Разговор перешел на «Классическую Вальпургиеву ночь», начало которой Гёте читал мне несколько дней тому назад.
— Целая толпа мифологических образов, — сказал он, — напирает на меня, но я осторожен и отбираю лишь те, что своей наглядностью могут произвести должное впечатление. Сейчас у меня Фауст встречается с Хироном, и я надеюсь, что эта сцена мне удастся. Если я буду прилежно работать, то через месяц-другой, пожалуй, управлюсь с ней. Лишь бы что-нибудь снова не оторвало меня от «Фауста»; честное слово, ум за разум заходит при мысли, что я успею его кончить! А ведь это не исключено — пятый акт, можно сказать, готов, а четвертый напишется сам собой.
Гёте заговорил о своем физическом состоянии, радуясь, что уже долгое время чувствует себя вполне здоровым.
— И столь хорошим самочувствием я обязан Фогелю, — сказал он, — без него меня бы уж давно на свете не было. Фогель — прирожденный врач, да и вообще один из одареннейших людей, когда-либо мне встречавшихся. Но лучше мы об этом помолчим, а то как бы у нас его не отняли.
Обед у Гёте. Говорили о Мильтоне.
— Я недавно читал его «Симеона», — заметил Гёте, — он соответствует духу древних больше, чем какое-либо произведение новейших поэтов. Мильтон подлинно велик, а в этом случае собственная слепота еще помогла ему так полно и правдиво изобразить состояние Симеона. Мильтон настоящий поэт, и его надо уважать.

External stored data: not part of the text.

/-
Copyright: statement-level skeleton of a published paper (lit-balaban cell, Phase-2 proof seat p10, gen 2). No proof claims
beyond what the kernel checks below.
-/
import Mathlib
import Literature.MathematicalPhysics.QuantumFieldTheory.BalabanImbrieJaffe1984to88.BIJ85Sect4Statements

/-!
# `BalabanImbrieJaffe1984to88.BIJ85CurlComplement719` — T. Bałaban, J. Imbrie, A. Jaffe, *Renormalization of the Higgs
model: minimizers, propagators and the stability of mean field theory*, Commun. Math. Phys. **97** (1985) 299–329
[BalabanImbrieJaffe1985]: Sect. 7.1 pp. 322–325 — the momentum-p two-forms 𝒦(p), the inner product (7.1.19b) and the
orthogonal complement of the curls (7.1.19a), the bracket [δ_{μλ} − ∂_μ∂̄_λ/Δ] of (7.1.14) as an orthogonal projection
for generic symbol data, "the ∂ terms vanish" on (∂𝒦)^⊥ (the mechanism of (7.1.29)), and (7.1.31)

statement-level skeleton of published theorems with citation tags; proofs where landed; nothing here is a claim about
the Yang–Mills mass gap

PDF held: `paper:balaban1985-cmp97-bij-higgs-minimizers` (journal page = PDF page + 298).  Renders read as images: PDF pp. 24–27
(journal 322–325), poppler renders in the seat folder (`renders/c2-p024…p027.png`).

CITATION HEADER (lean-in-tree rule).  Part of the lit-balaban TYPED SKELETON (HOME `run/shared/lean/pub/lit-balaban/`); WHAT IS
REPRODUCED: the (7.1.19) part of SKELETON row **C1.Eq7.1.13-7.1.19** and the (7.1.29)-mechanism / (7.1.31) part of
**C1.Eq7.1.28-7.1.31** of `HOME/lit-balaban-r15/ROWS-C1.md` (fold owner r15, referee ref-5), at one momentum p and for GENERIC
data: two-forms are `f : Fin d → Fin d → ℂ` (antisymmetric, `IsTwoForm`), one-forms `B : Fin d → ℂ`, eigenvalue data
v = (v_μ(p))_μ and symbol data ∂ = (∂_μ)_μ are vectors `Fin d → ℂ`.  The concrete symbols (7.1.4)–(7.1.16) — ∂(p), v_μ(p), u(p),
the bracket `projSym`, τ₁ `tau1Term`/`tau1Sym`, the curl components `curlOne`, "τ₁ vanishes on curls" (7.1.17)–(7.1.18) — are
r15's `BIJ85MomentumSymbols71` (rows C1.Eq7.1.2-7.1.12, C1.Eq7.1.13-7.1.19 of record); nothing here depends on them (the sibling
`BIJ85Tau0Positivity729` instantiates: `curlOne p′ B = curlP (dOne p′) B`, `projSym η q = projK (dSym η q)`).
* **(7.1.19b)** `formV` (f, g) = Σ f̄_{μν}|v_μv_ν|^{−2}g_{μν}, `formV_self`; the remark *"c₁⟨f,f⟩ ≤ (f,f) ≤ c₂⟨f,f⟩"* PROVED with
  c₁ = (2/π)⁴, c₂ = (π/2)⁴ for eigenvalues obeying (7.1.20) (`formV_self_bounds`); **(7.1.19a)** curls ∂ℋ(p) (`curlP`) and
  membership in (∂ℋ(p))^⊥ (`PerpCurl`).
* **(7.1.14)**, the bracket for generic symbol data ∂ ∈ ℂ^d, as a matrix: `projK ∂` = 1 − Δ⁻¹·∂∂̄ᵀ, Δ = Σ|∂_ρ|² — p. 323
  *"the expressions inside brackets [ ] are projection operators"* PROVED with no hypothesis on Δ (`projK_conjTranspose`,
  `projK_mul_projK`; at ∂ = 0 the bracket is the identity) — the generic form of r15's `BIJ85MomentumSymbols71.projSym`.
* **(7.1.29)**, mechanism (p. 325 *"because f^⊥ is defined with respect to the inner product (7.1.19b), τ₀ simplifies on f^⊥.
  In particular the ∂ terms vanish"*): for f ∈ (∂𝒦)^⊥ with curls ∂^{(1)}_μ = v_μ∂_μ ((7.1.7)), g = f/(vv) has vanishing
  ∂̄-divergences and the bracket fixes it on both indices (`div_eq_zero_of_perp`, `projK_mul_of`, `of_mul_projK_transpose`).
* **(7.1.31)** ⟨∂B,τ₂∂B⟩ = ⟨∂B,σ_k∂B⟩ = ⟨B,Δ_kB⟩ (`eq7131`, `eq7131_deltaForm` = the definition (4.3.1)
  `BIJ85Sect4Statements.GaugeRG.DeltaForm`).
* v1.1 (append-only): **(7.1.19a)** EXISTENCE of the decomposition f = ∂B + f^⊥, f^⊥ ∈ (∂ℋ(p))^⊥, PROVED (`exists_decomp719`,
  `exists_decomp719_twoForm`; `curlLin`, `scaleLin`, `formV_eq_inner`), and its UNIQUENESS when no v_μ(p) vanishes
  (`eq_zero_of_formV_self_eq_zero`, `decomp719_unique`: 𝒦(p) = ∂ℋ(p) ⊕ (∂ℋ(p))^⊥ is a direct sum).
NOT here: the l-terms and (7.1.28)–(7.1.30) (`BIJ85Tau0Positivity729`).  Unit `lit-balaban-p10` (gen 2), HOME as above.
-/

namespace Literature.MathematicalPhysics.QuantumFieldTheory.BalabanImbrieJaffe1984to88.BIJ85CurlComplement719

open scoped BigOperators Real ComplexConjugate Matrix
open Complex Finset Matrix

noncomputable section

variable {d : ℕ}

/-! ## Two-forms at momentum p, the inner product (7.1.19b), curls and their orthogonal complement (7.1.19a) -/

/-- p. 321: *"functions f_{μν} on plaquettes given as antisymmetric functions on coordinate axes μ, ν"* — the momentum-p
two-forms 𝒦(p). [cite: BalabanImbrieJaffe1985, (7.1.19) p.323] -/
def IsTwoForm (f : Fin d → Fin d → ℂ) : Prop :=
  ∀ μ ν, f ν μ = -f μ ν

/-- ‖f‖² = ⟨f, f⟩ = Σ_{μν} |f_{μν}|², the norm of (7.1.25)–(7.1.27) ("ε‖f^⊥‖²"). [cite: BalabanImbrieJaffe1985, (7.1.19) p.323] -/
def normSq (f : Fin d → Fin d → ℂ) : ℝ :=
  ∑ μ, ∑ ν, ‖f μ ν‖ ^ 2

/-- **(7.1.19b)** p. 323 [PDF 25], verbatim: *"Here we now introduce the scalar product, (f, g) = Σ_{μ,ν} \overline{f_{μν}(p)}
|v_μ(p)v_ν(p)|^{−2} g_{μν}(p) = ⟨f, |V|^{−2} ⊗ |V|^{−2} g⟩, (7.1.19b)"* — at one momentum, given the eigenvalues v = (v_μ(p))_μ.
[cite: BalabanImbrieJaffe1985, (7.1.19b) p.323] -/
def formV (v : Fin d → ℂ) (f g : Fin d → Fin d → ℂ) : ℂ :=
  ∑ μ, ∑ ν, conj (f μ ν) * (((‖v μ * v ν‖ ^ 2)⁻¹ : ℝ) : ℂ) * g μ ν

/-- Curls at momentum p: (∂B)_{μν} = ∂_μB_ν − ∂_νB_μ for a momentum-p one-form B ∈ ℋ(p), with the unit-lattice symbol
∂ = ∂^{(1)}(p) of (7.1.5) (p. 323: *"Let ℋ(p) denote the space of momentum p lattice one-forms B"*).
[cite: BalabanImbrieJaffe1985, (7.1.19) p.323] -/
def curlP (d1 : Fin d → ℂ) (B : Fin d → ℂ) : Fin d → Fin d → ℂ :=
  fun μ ν => d1 μ * B ν - d1 ν * B μ

/-- **(7.1.19a)** p. 323 [PDF 25], verbatim: *"Write the two-forms 𝒦(p) as a sum of curls and an orthogonal complement, 𝒦(p) =
∂ℋ(p) + (∂ℋ(p))^⊥. (7.1.19a) … and the decomposition (7.1.19) is with respect to this inner product."* — membership of f in
(∂ℋ(p))^⊥ for the product (7.1.19b): (∂B, f) = 0 for every one-form B. [cite: BalabanImbrieJaffe1985, (7.1.19a) p.323] -/
def PerpCurl (d1 v : Fin d → ℂ) (f : Fin d → Fin d → ℂ) : Prop :=
  ∀ B : Fin d → ℂ, formV v (curlP d1 B) f = 0

/-- (f, f) = Σ_{μν} |f_{μν}|²/|v_μv_ν|² (real). [cite: BalabanImbrieJaffe1985, (7.1.19b) p.323] -/
theorem formV_self (v : Fin d → ℂ) (f : Fin d → Fin d → ℂ) :
    formV v f f = ((∑ μ, ∑ ν, ‖f μ ν‖ ^ 2 / ‖v μ * v ν‖ ^ 2 : ℝ) : ℂ) := by
  unfold formV
  push_cast
  refine Finset.sum_congr rfl fun μ _ => Finset.sum_congr rfl fun ν _ => ?_
  rw [mul_right_comm, Complex.conj_mul', div_eq_mul_inv]

/-- p. 323 [PDF 25], verbatim: *"Remark that there are strictly positive constants c₁, c₂ such that c₁⟨f,f⟩ ≤ (f,f) ≤ c₂⟨f,f⟩,
so the corresponding norms are equivalent. In fact |v_μ(p)| = … it follows that for |p_i| ≤ π, 2/π ≤ |v_μ(p)| ≤ π/2. (7.1.20)"*
— PROVED with the explicit c₁ = (2/π)⁴, c₂ = (π/2)⁴, for any eigenvalues obeying (7.1.20).
[cite: BalabanImbrieJaffe1985, (7.1.20) p.323] -/
theorem formV_self_bounds {v : Fin d → ℂ} (hv : ∀ μ, 2 / π ≤ ‖v μ‖ ∧ ‖v μ‖ ≤ π / 2) (f : Fin d → Fin d → ℂ) :
    (2 / π) ^ 4 * normSq f ≤ (formV v f f).re ∧ (formV v f f).re ≤ (π / 2) ^ 4 * normSq f := by
  rw [formV_self, Complex.ofReal_re, normSq, Finset.mul_sum, Finset.mul_sum]
  have hπ : 0 < π := Real.pi_pos
  have h2π : 0 < 2 / π := by positivity
  have key : ∀ μ ν, (2 / π) ^ 4 * ‖f μ ν‖ ^ 2 ≤ ‖f μ ν‖ ^ 2 / ‖v μ * v ν‖ ^ 2 ∧
      ‖f μ ν‖ ^ 2 / ‖v μ * v ν‖ ^ 2 ≤ (π / 2) ^ 4 * ‖f μ ν‖ ^ 2 := by
    intro μ ν
    have hμ := hv μ
    have hν := hv ν
    have hpos : 0 < ‖v μ * v ν‖ := by rw [norm_mul]; exact mul_pos (h2π.trans_le hμ.1) (h2π.trans_le hν.1)
    rw [norm_mul] at hpos ⊢
    have hup : (‖v μ‖ * ‖v ν‖) ^ 2 ≤ ((π / 2) * (π / 2)) ^ 2 :=
      pow_le_pow_left₀ hpos.le (mul_le_mul hμ.2 hν.2 (norm_nonneg _) (by positivity)) 2
    have hlo : ((2 / π) * (2 / π)) ^ 2 ≤ (‖v μ‖ * ‖v ν‖) ^ 2 :=
      pow_le_pow_left₀ (by positivity) (mul_le_mul hμ.1 hν.1 h2π.le (norm_nonneg _)) 2
    have hf : 0 ≤ ‖f μ ν‖ ^ 2 := sq_nonneg _
    constructor
    · rw [le_div_iff₀ (by positivity)]
      calc (2 / π) ^ 4 * ‖f μ ν‖ ^ 2 * (‖v μ‖ * ‖v ν‖) ^ 2
          ≤ (2 / π) ^ 4 * ‖f μ ν‖ ^ 2 * ((π / 2) * (π / 2)) ^ 2 :=
            mul_le_mul_of_nonneg_left hup (by positivity)
        _ = ‖f μ ν‖ ^ 2 := by field_simp
    · rw [div_le_iff₀ (by positivity)]
      calc ‖f μ ν‖ ^ 2 = (π / 2) ^ 4 * ‖f μ ν‖ ^ 2 * ((2 / π) * (2 / π)) ^ 2 := by field_simp
        _ ≤ (π / 2) ^ 4 * ‖f μ ν‖ ^ 2 * (‖v μ‖ * ‖v ν‖) ^ 2 :=
            mul_le_mul_of_nonneg_left hlo (by positivity)
  constructor
  · exact Finset.sum_le_sum fun μ _ => by
      rw [Finset.mul_sum]; exact Finset.sum_le_sum fun ν _ => (key μ ν).1
  · exact Finset.sum_le_sum fun μ _ => by
      rw [Finset.mul_sum]; exact Finset.sum_le_sum fun ν _ => (key μ ν).2

/-- The bracket of (7.1.14): [δ_{μλ} − ∂_μ∂̄_λ/Δ], Δ = Σ_ρ|∂_ρ|² (Δ(p) of (7.1.6)), for a vector ∂ = (∂_μ)_μ of symbols — p. 323:
*"In both τ₁ and τ₂ the expressions inside brackets [ ] are projection operators."* [cite: BalabanImbrieJaffe1985, (7.1.14) p.322] -/
def projK (e : Fin d → ℂ) : Matrix (Fin d) (Fin d) ℂ :=
  1 - (((∑ ρ, ‖e ρ‖ ^ 2)⁻¹ : ℝ) : ℂ) • Matrix.vecMulVec e (star e)

/-- The bracket entrywise: δ_{μλ} − ∂_μ∂̄_λ/Δ. [cite: BalabanImbrieJaffe1985, (7.1.14) p.322] -/
theorem projK_apply (e : Fin d → ℂ) (μ l : Fin d) :
    projK e μ l = (if μ = l then 1 else 0) - e μ * conj (e l) / (((∑ ρ, ‖e ρ‖ ^ 2 : ℝ)) : ℂ) := by
  simp only [projK, Matrix.sub_apply, Matrix.one_apply, Matrix.smul_apply, Matrix.vecMulVec_apply, Pi.star_apply,
    Complex.star_def, smul_eq_mul, Complex.ofReal_inv]
  ring

/-- kernel: (Σ_ρ|∂_ρ|²) as the self-pairing star ∂ ⬝ ∂. [folklore] -/
private theorem star_dotProduct_self_eq (e : Fin d → ℂ) :
    star e ⬝ᵥ e = ((∑ ρ, ‖e ρ‖ ^ 2 : ℝ) : ℂ) := by
  simp only [dotProduct, Pi.star_apply, Complex.star_def, Complex.conj_mul']
  push_cast
  rfl

/-- p. 323, *"the expressions inside brackets [ ] are projection operators"*: the bracket is self-adjoint …
[cite: BalabanImbrieJaffe1985, (7.1.14) p.322] -/
theorem projK_conjTranspose (e : Fin d → ℂ) : (projK e)ᴴ = projK e := by
  unfold projK
  rw [Matrix.conjTranspose_sub, Matrix.conjTranspose_one, Matrix.conjTranspose_smul, Matrix.conjTranspose_vecMulVec,
    star_star]
  congr 2
  rw [Complex.star_def, Complex.conj_ofReal]

/-- … and idempotent (when ∂ = 0 the bracket is the identity). [cite: BalabanImbrieJaffe1985, (7.1.14) p.322] -/
theorem projK_mul_projK (e : Fin d → ℂ) : projK e * projK e = projK e := by
  set Δ : ℝ := ∑ ρ, ‖e ρ‖ ^ 2 with hΔ
  by_cases h0 : Δ = 0
  · have he : e = 0 := by
      funext ρ
      have : ‖e ρ‖ ^ 2 = 0 := by
        have hle : ‖e ρ‖ ^ 2 ≤ Δ := by
          rw [hΔ]; exact Finset.single_le_sum (fun i _ => sq_nonneg ‖e i‖) (Finset.mem_univ ρ)
        exact le_antisymm (by linarith) (sq_nonneg _)
      exact norm_eq_zero.mp (pow_eq_zero_iff (two_ne_zero)|>.mp this)
    simp [projK, he]
  · have hΔc : (Δ : ℂ) ≠ 0 := Complex.ofReal_ne_zero.mpr h0
    have key : Matrix.vecMulVec e (star e) * Matrix.vecMulVec e (star e) = (Δ : ℂ) • Matrix.vecMulVec e (star e) := by
      rw [Matrix.vecMulVec_mul_vecMulVec, star_dotProduct_self_eq, ← hΔ, Matrix.vecMulVec_smul]
    unfold projK
    rw [← hΔ]
    set V : Matrix (Fin d) (Fin d) ℂ := Matrix.vecMulVec e (star e)
    set c : ℂ := ((Δ⁻¹ : ℝ) : ℂ) with hc
    have hcΔ : c * c * (Δ : ℂ) = c := by rw [hc]; push_cast; field_simp
    calc (1 - c • V) * (1 - c • V) = 1 - c • V - c • V + c • (c • (V * V)) := by
          simp only [sub_mul, mul_sub, Matrix.one_mul, Matrix.mul_one, Matrix.smul_mul, Matrix.mul_smul]
          abel
      _ = 1 - c • V := by rw [key, smul_smul, smul_smul, hcΔ]; abel

/-- g_{λκ} = f_{λκ}/(v_λv_κ) (the substitution behind (7.1.29)). [cite: BalabanImbrieJaffe1985, (7.1.29) p.325] -/
def gOf (v : Fin d → ℂ) (f : Fin d → Fin d → ℂ) : Fin d → Fin d → ℂ :=
  fun l κ => f l κ / (v l * v κ)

Слуга принес газеты и в «Берлинских театральных новостях» мы прочли, что там на сцене выведены морские чудовища и акулы.
Гёте прочитал во французском «Тан» статью о чрезвычайно высокой оплате английского духовенства, превышающей расходы по денежному содержанию всех лиц духовного звания в прочих христианских странах.